According to your comment above, you are using a 32-bit OS. In that case, you will be unable to handle 6 GB at a time (for one, size_t won't be able to hold that large of a number). You should, however, be able to read in and process the file in smaller chunks.
I would argue that reading a 6GB file into memory is probably not the best solution to your problem even on a 64-bit OS. What exactly are you trying to accomplish that is requiring you to buffer a 6GB file? There's probably a better way to approach the problem.

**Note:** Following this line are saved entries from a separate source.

import Literature.RingTheory.KTheory.MilnorKRatFuncFiltration
import Literature.RingTheory.KTheory.KTwoRatFuncMilnorTate
import HarnessLib

/-!
# THEOREM 2.3: `0 → K_nF → K_nF(t) → ⊕_π K_{n−1}F[t]/(π) → 0` is split exact, in all degrees
# (Milnor, *Algebraic K-theory and quadratic forms*, Invent. Math. 9 (1970), §2)

Family `hodge`, lane `lit-hodgefound` (foundations library; seat `lit-hodgefound-p27`, generation 40, row g40-#3);
topic `RingTheory/KTheory`.  Sequel of `MilnorKTameSymbol` (g40-#1: LEMMA 2.1 `boundary`, LEMMA 2.2 `psi`), of
`MilnorKRatFuncFiltration` (g40-#2: `filtrationK`, `constMap`, LEMMA 2.4 `hMapK`, LEMMA 2.5's generation half
`filtrationK_succ_eq`) and of the `K₂`-files `TameSymbolDedekind` / `RatFuncPrimeTameSymbols` / `KTwoRatFuncMilnorTate`
(g30/g39: `quotientEquivResidueFieldAt : F[t]/𝔭 ≃+* κ_𝔭`, `residueUnitsEquivQuotientUnits_residueUnitHom`,
`addVal_monicGen`, `addVal_polyUnit_…`, `finite_setOf_addVal_ne_zero`, `map_algebraMap_eq_polyUnit_C`).
DEFINITIONS WITH BODIES (`boundaryAt`, `hMapTotalK`, `primeT`, `evalZeroHom`, `psiRat`, `FinSuppFamily`,
`boundaryFamily`) and PROVED THEOREMS; no named fact, no instance, no notation, 0 `sorry`, net debt 0 (D-0026).

## The source, verbatim

J. Milnor, *Algebraic K-theory and quadratic forms*, Invent. Math. 9 (1970) 318–344 (held `paper:doi-10-1007-bf01425486`;
bib key `Milnor1970`), §2 (p0008 L5–L27, p0009 L22–L30, p0010 L9–L16): «Now let F be an arbitrary field. We will use
2.1 and 2.2 to study the field F(t) of rational functions in one indeterminate over F. Each monic irreducible polynomial
π ∈ F[t] gives rise to a (π)-adic valuation on F(t) with residue class field F[t]/(π). Here (π) denotes the prime
ideal spanned by π. Hence there is an associated surjection ∂_π : K_nF(t) → K_{n−1}F[t]/(π).
**THEOREM 2.3.** These homomorphisms ∂_π give rise to a split exact sequence
0 → K_nF → K_nF(t) → ⊕ K_{n−1}F[t]/(π) → 0, where the direct sum extends over all non-zero prime ideals (π).
This theorem is essentially due to Tate. In fact the proof below is an immediate generalization of Tate's proof for
the special case n = 2. *Proof.* Keeping n fixed, let L_d ⊂ K_nF(t) be the subgroup generated by those products
l(f₁)⋯l(fₙ) such that f₁, …, fₙ ∈ F[t] are polynomials of degree ≤ d. Thus L₀ ⊂ L₁ ⊂ L₂ ⊂ … with union K_nF(t).
Using the homomorphism ψ : K_*F(t) → K_*F of 2.2, where π is any monic (irreducible) polynomial of degree 1, we see
easily that L₀ is a direct summand of K_nF(t), naturally isomorphic to K_nF. […] **LEMMA 2.5.** The homomorphisms
∂_π give rise to an isomorphism between L_d/L_{d−1} and the direct sum of K_{n−1}F[t]/(π) as π ranges over monic
irreducible polynomials of degree d. *Proof.* Inspection shows that each ∂_π induces a homomorphism
L_d/L_{d−1} → K_{n−1}F[t]/(π). Furthermore it is clear that the composition
K_{n−1}F[t]/(π) —h_π→ L_d/L_{d−1} —∂_{π′}→ K_{n−1}F[t]/(π′) is either the identity or zero, according as π = π′ or
π ≠ π′. So to complete the argument we need only to show that L_d/L_{d−1} is generated by the images of the h_π.
[…] An easy induction on d now shows that the homomorphisms ∂_π induce an isomorphism from L_d/L₀ to the direct sum
of K_{n−1}F[t]/(π), taken over all monic irreducible π of degree ≤ d. Passing to the direct limit as d → ∞, this
completes the proof of Theorem 2.3.»

## What is formalised (for `K_{n+1}F(t) = MilnorK (RatFunc F) (n + 1)`, all `n ≥ 0`)

* §1 **`boundaryAt F n 𝔭 = ∂_𝔭 : K_{n+1}F(t) →+ K_n(F[t]/𝔭)`** (`boundary` of g40-#1 at `v_𝔭` with uniformizer `π_𝔭`,
  then `K_n` of `κ_𝔭 ≅ F[t]/𝔭`), its values `boundaryAt_symbol_eq_zero_of_units`, **`boundaryAt_symbol_cons_genUnit`**
  (`∂_𝔭{π_𝔭, g} = {ḡ}`), `boundaryAt_symbol_cons_genUnit_of_ne` (`∂_{𝔭′}{π_𝔭, g} = 0`),
  `boundaryAt_eq_zero_of_mem_filtrationK` (`∂_𝔭(L_d) = 0`, `deg 𝔭 > d`), `boundaryAt_constMap` (the complex), and
  **`finite_setOf_boundaryAt_ne_zero`** (the family `(∂_𝔭 z)_𝔭` is finitely supported).
* §2 LEMMA 2.5's injectivity half and exactness at `K_{n+1}F(t)`: `hMapTotalK`, **`mk_eq_finsum_of_mem_topPartK`**
  (`[h] = Σ_𝔭 h_𝔭(∂_𝔭 h)` for `h ∈ topPartK d`), **`mem_filtrationK_of_mem_succ`**, «an easy induction on d»
  `mem_filtrationK_zero_of_boundaryAt_eq_zero`, and **`forall_boundaryAt_eq_zero_iff`** (`∀ 𝔭, ∂_𝔭 z = 0 ↔ z ∈ K_{n+1}F`).
* §3 exactness at `⊕`: the lifts `exists_boundaryAt_eq_and_eq_zero`, the triangular induction
  `exists_forall_boundaryAt_eq_of_support`, **`exists_forall_boundaryAt_eq`** (every finitely supported `(e_𝔭)` is a
  `(∂_𝔭 u)_𝔭`), `boundaryAt_surjective` («an associated surjection ∂_π»).
* §4 the splitting and the theorem: `primeT = (t)`, `evalZeroHom : F[t]/(t) → F`, **`psiRat F n = ψ : K_nF(t) →+ K_nF`**
  (Lemma 2.2 at `(t)`), **`psiRat_constMap`** (`ψ ∘ ι = id`), **`constMap_injective`**, the direct sum as the type
  `FinSuppFamily F n` of finitely supported families, `boundaryFamily`, and **THEOREM 2.3
  `bijective_psiRat_prod_boundaryFamily`**: `z ↦ (ψ z, (∂_𝔭 z)_𝔭)` is a bijection
  `K_{n+1}F(t) → K_{n+1}F × ⊕_𝔭 K_n(F[t]/𝔭)`.

Design note.  The direct sum is presented as the TYPE of finitely supported families and the exactness clauses are
stated index-free, because Lean's instance synthesis does not assemble the pointwise `AddCommGroup` structure on the
dependent family `𝔭 ↦ MilnorK (F[t] ⧸ 𝔭) n` under the binder (the units of a dependent family of rings inside the
tensor-power binder), and Literature files declare no instances.  Nothing of the theorem is lost: injectivity of
`K_{n+1}F → K_{n+1}F(t)` with its retraction `ψ`, `⋂ ker ∂_𝔭 = K_{n+1}F`, finiteness of supports and joint
surjectivity of the `∂_𝔭` onto the finitely supported families are exactly «split exact».

## References

* [Milnor1970] J. Milnor, *Algebraic K-theory and quadratic forms*, Invent. Math. 9 (1970) 318–344 — §2 Theorem 2.3
  (p0008 L12–L16), its proof (p0008 L17–L27, p0010 L9–L16), Lemma 2.5 (p0009 L22–L30, p0010 L6–L12); Lemmas 2.1/2.2
  (p0005 L36 – p0007 L51).

Provenance: lane `lit-hodgefound`, seat `lit-hodgefound-p27` gen 40 (agent `literature-prover-lit-hodgefound-p27-g40-0`),
row g40-#3.
-/

set_option autoImplicit false

noncomputable section

namespace Literature.RingTheory.KTheory

namespace MilnorK

open Function Polynomial IsDedekindDomain

variable (F : Type*) [Field F] (n : ℕ)

/-! ### §1 `∂_𝔭 : K_{n+1}F(t) → K_n(F[t]/𝔭)` -/

section BoundaryAt

/-- **`∂_𝔭 : K_{n+1}F(t) → K_n(F[t]/𝔭)`** — Lemma 2.1's `∂_v` for the `𝔭`-adic valuation of `F(t)` (uniformizer the monic generator `π_𝔭`), followed by the identification of the residue field of the valuation ring with `F[t]/𝔭` («Each monic irreducible polynomial π ∈ F[t] gives rise to a (π)-adic valuation on F(t) with residue class field F[t]/(π) … Hence there is an associated surjection ∂_π : K_nF(t) → K_{n−1}F[t]/(π)»). [cite: Milnor1970, §2 before Theorem 2.3 (p0008 L7–L11)] -/
def boundaryAt (v : HeightOneSpectrum F[X]) : MilnorK (RatFunc F) (n + 1) →+ MilnorK (F[X] ⧸ v.asIdeal) n :=
  (MilnorK.map (quotientEquivResidueFieldAt F[X] (RatFunc F) v).symm.toRingHom).comp
    (boundary (v.valuation (RatFunc F)) (addVal_monicGen F v) n)

variable {F n}

/-- Unfolding `∂_𝔭`. [cite: Milnor1970, §2 before Theorem 2.3 (p0008 L7–L11)] -/
theorem boundaryAt_apply (v : HeightOneSpectrum F[X]) (z : MilnorK (RatFunc F) (n + 1)) :
    boundaryAt F n v z = MilnorK.map (quotientEquivResidueFieldAt F[X] (RatFunc F) v).symm.toRingHom
      (boundary (v.valuation (RatFunc F)) (addVal_monicGen F v) n z) := rfl

/-- `∂_𝔭{a} = 0` when all entries are `𝔭`-units (Lemma 2.1: «∂ annihilates every product of the form l(u₁)⋯l(uₙ)»). [cite: Milnor1970, §2 Lemma 2.1 (p0005 L38–L39)] -/
theorem boundaryAt_symbol_eq_zero_of_units (v : HeightOneSpectrum F[X]) (a : Fin (n + 1) → (RatFunc F)ˣ)
    (ha : ∀ j, addVal (v.valuation (RatFunc F)) (a j) = 0) : boundaryAt F n v (symbol a) = 0 := by
  rw [boundaryAt_apply, boundary_symbol_eq_zero_of_units _ _ n a ha, map_zero]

After taking the advice of everyone, I broke the 6GB file up into 4K chunks, parsed the hex bytes and was able to get what the byte locations which will help me later when I pull out MBR from a VMFS partition that has been dd imaged. Here was the quick and dirty way of reading it per chunk:
#define DEFAULT_BLOCKSIZE 4096
...
while((bytes_read = fread(chunk, sizeof(unsigned char), sizeof(chunk), fptr)) > 0) {
chunkptr = chunk;
for(z = 0; z < bytes_read; z++) {
if (*chunkptr == pattern_buffer[current_search]) {
current_search++;
if (current_search > (counter - 1)) {
current_search = 0;
printf("Hex string %s was found at starting byte location: %lld\n",
hexstring, (long long int) (offsetctr-1));
matches++;
}
} else {
current_search = 0;
}
chunkptr++;
//printf("[%lld]: %02X\n", offsetctr, chunk[z] & 0xff);
offsetctr++;
}
master_counter += bytes_read;
}
...
and here were the results I got...
root#redbox:~/workspace/bytelocator/Debug# ./bytelocator -x BF1B0650 -i /data/images/sixgbimage.img
Total size of /data/images/sixgbimage.img file: 6448619520 bytes
Parsing the hex string now: BF1B0650
Hex string BF1B0650 was found at starting byte location: 18
Hex string BF1B0650 was found at starting byte location: 193885738
Hex string BF1B0650 was found at starting byte location: 194514442
Hex string BF1B0650 was found at starting byte location: 525033370
Hex string BF1B0650 was found at starting byte location: 1696715251
Hex string BF1B0650 was found at starting byte location: 1774337550
Hex string BF1B0650 was found at starting byte location: 2758859834
Hex string BF1B0650 was found at starting byte location: 3484416018
Hex string BF1B0650 was found at starting byte location: 3909721614
Hex string BF1B0650 was found at starting byte location: 3999533674
Hex string BF1B0650 was found at starting byte location: 4018701866
Hex string BF1B0650 was found at starting byte location: 4077977098
Hex string BF1B0650 was found at starting byte location: 4098838010
Quick stats:
================
Number of bytes that have been read: 6448619520
Number of signature matches found: 13
Total number of bytes in hex string: 4
Have you verified that malloc and fread are actually taking in the right type of parameters? You may want to compile with the -Wall option and check if your 64-bit values are actually being truncated. In this case, malloc won't report an error but would end up allocating far less than what you had asked for.